Well, if it goes tits-up at least you're surrounded by all these potential rebounds.
-(laughs) -Jordan? Hi, I'm Trey Barrett, CEO of BRB.
Wow, that's a lot of letters.
You must be someone important.
-Well -Ha-ha! -Kidding! -Ah! Funny! I I'd love to get together sometime, tell you what we're up to.
Not a good time, Trey.
Uh, Jeff's waiting.
So, what, you don't think we're blog-worthy? Last I checked, BRB was a PowerPoint piggy-backing on an illegal hack of Facebook.
That's a bit reductive, don't you think? Until you have a beta, a user base, some monthly revenue, something real I think publicity is beside the point.
Now is this you talking or The Murch?

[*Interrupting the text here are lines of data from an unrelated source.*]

/-- `trdeg ℚ ℚ(y, e^y)` is finite for a finite tuple `y`. [folklore] -/
theorem trdeg_gens_lt_aleph0 {k : ℕ} (y : Fin k → ℂ) :
    Algebra.trdeg ℚ ↥(adjoin ℚ (Set.range y ∪ Set.range (cexp ∘ y))) < Cardinal.aleph0 := by
  refine lt_of_le_of_lt (trdeg_adjoin_le_cardinalMk _) ?_
  rw [Cardinal.lt_aleph0_iff_set_finite]
  exact (Set.finite_range y).union (Set.finite_range _)

/-- Relative `↔` difference count: `m ≤ trdeg_{ℚ(G)} ℚ(G)(S) ↔ trdeg ℚ(G) + m ≤ trdeg ℚ(G ∪ S)`. [folklore] -/
theorem rel_iff_add (G S : Set ℂ)
    (hG : Algebra.trdeg ℚ ↥(adjoin ℚ G) < Cardinal.aleph0) (m : ℕ) :
    (m : Cardinal) ≤ Algebra.trdeg ↥(adjoin ℚ G) ↥(adjoin ↥(adjoin ℚ G) S) ↔
      Algebra.trdeg ℚ ↥(adjoin ℚ G) + m ≤ Algebra.trdeg ℚ ↥(adjoin ℚ (G ∪ S)) := by
  -- (the two `Algebra ℚ ↥(adjoin ℚ G)` instance paths are only defeq, so we argue by `calc`, not `rw`)
  have htower : Algebra.trdeg ℚ ↥(adjoin ℚ (G ∪ S)) =
      Algebra.trdeg ℚ ↥(adjoin ℚ G) + Algebra.trdeg ↥(adjoin ℚ G) ↥(adjoin ↥(adjoin ℚ G) S) :=
    trdeg_adjoin_union_eq_add (K := ℚ) G S
  obtain ⟨c, hc⟩ := Cardinal.lt_aleph0.1 hG
  constructor
  · intro h
    calc Algebra.trdeg ℚ ↥(adjoin ℚ G) + (m : Cardinal)
        ≤ Algebra.trdeg ℚ ↥(adjoin ℚ G) + Algebra.trdeg ↥(adjoin ℚ G) ↥(adjoin ↥(adjoin ℚ G) S) :=
          add_le_add le_rfl h
      _ = Algebra.trdeg ℚ ↥(adjoin ℚ (G ∪ S)) := htower.symm
  · intro h
    have h' : (m : Cardinal) + (c : Cardinal) ≤
        Algebra.trdeg ↥(adjoin ℚ G) ↥(adjoin ↥(adjoin ℚ G) S) + (c : Cardinal) := by
      calc (m : Cardinal) + (c : Cardinal) = Algebra.trdeg ℚ ↥(adjoin ℚ G) + (m : Cardinal) := by
            rw [hc, add_comm]
        _ ≤ Algebra.trdeg ℚ ↥(adjoin ℚ (G ∪ S)) := h
        _ = Algebra.trdeg ℚ ↥(adjoin ℚ G) +
              Algebra.trdeg ↥(adjoin ℚ G) ↥(adjoin ↥(adjoin ℚ G) S) := htower
        _ = Algebra.trdeg ↥(adjoin ℚ G) ↥(adjoin ↥(adjoin ℚ G) S) + (c : Cardinal) := by
            rw [hc, add_comm]
    exact (Cardinal.add_nat_le_add_nat_iff c).1 h'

As far as you're concerned, we're one and the same.
-Hmm.
-Huh.
SikJeans has a hundred thousand unique visitors a month, and Discountess is in talks with Google, -so we are so far behind.
-You're missing the point.
The Murch hand-picked us.
We've got a direct line to the man upstairs.
Open your eyes, Mad Max.
The Murch just wants to sit around and watch us all tear each other to pieces.
This place is Thunderdome.
All we need to do is get the word out, you know, build some brand awareness.
Mikki does marketing.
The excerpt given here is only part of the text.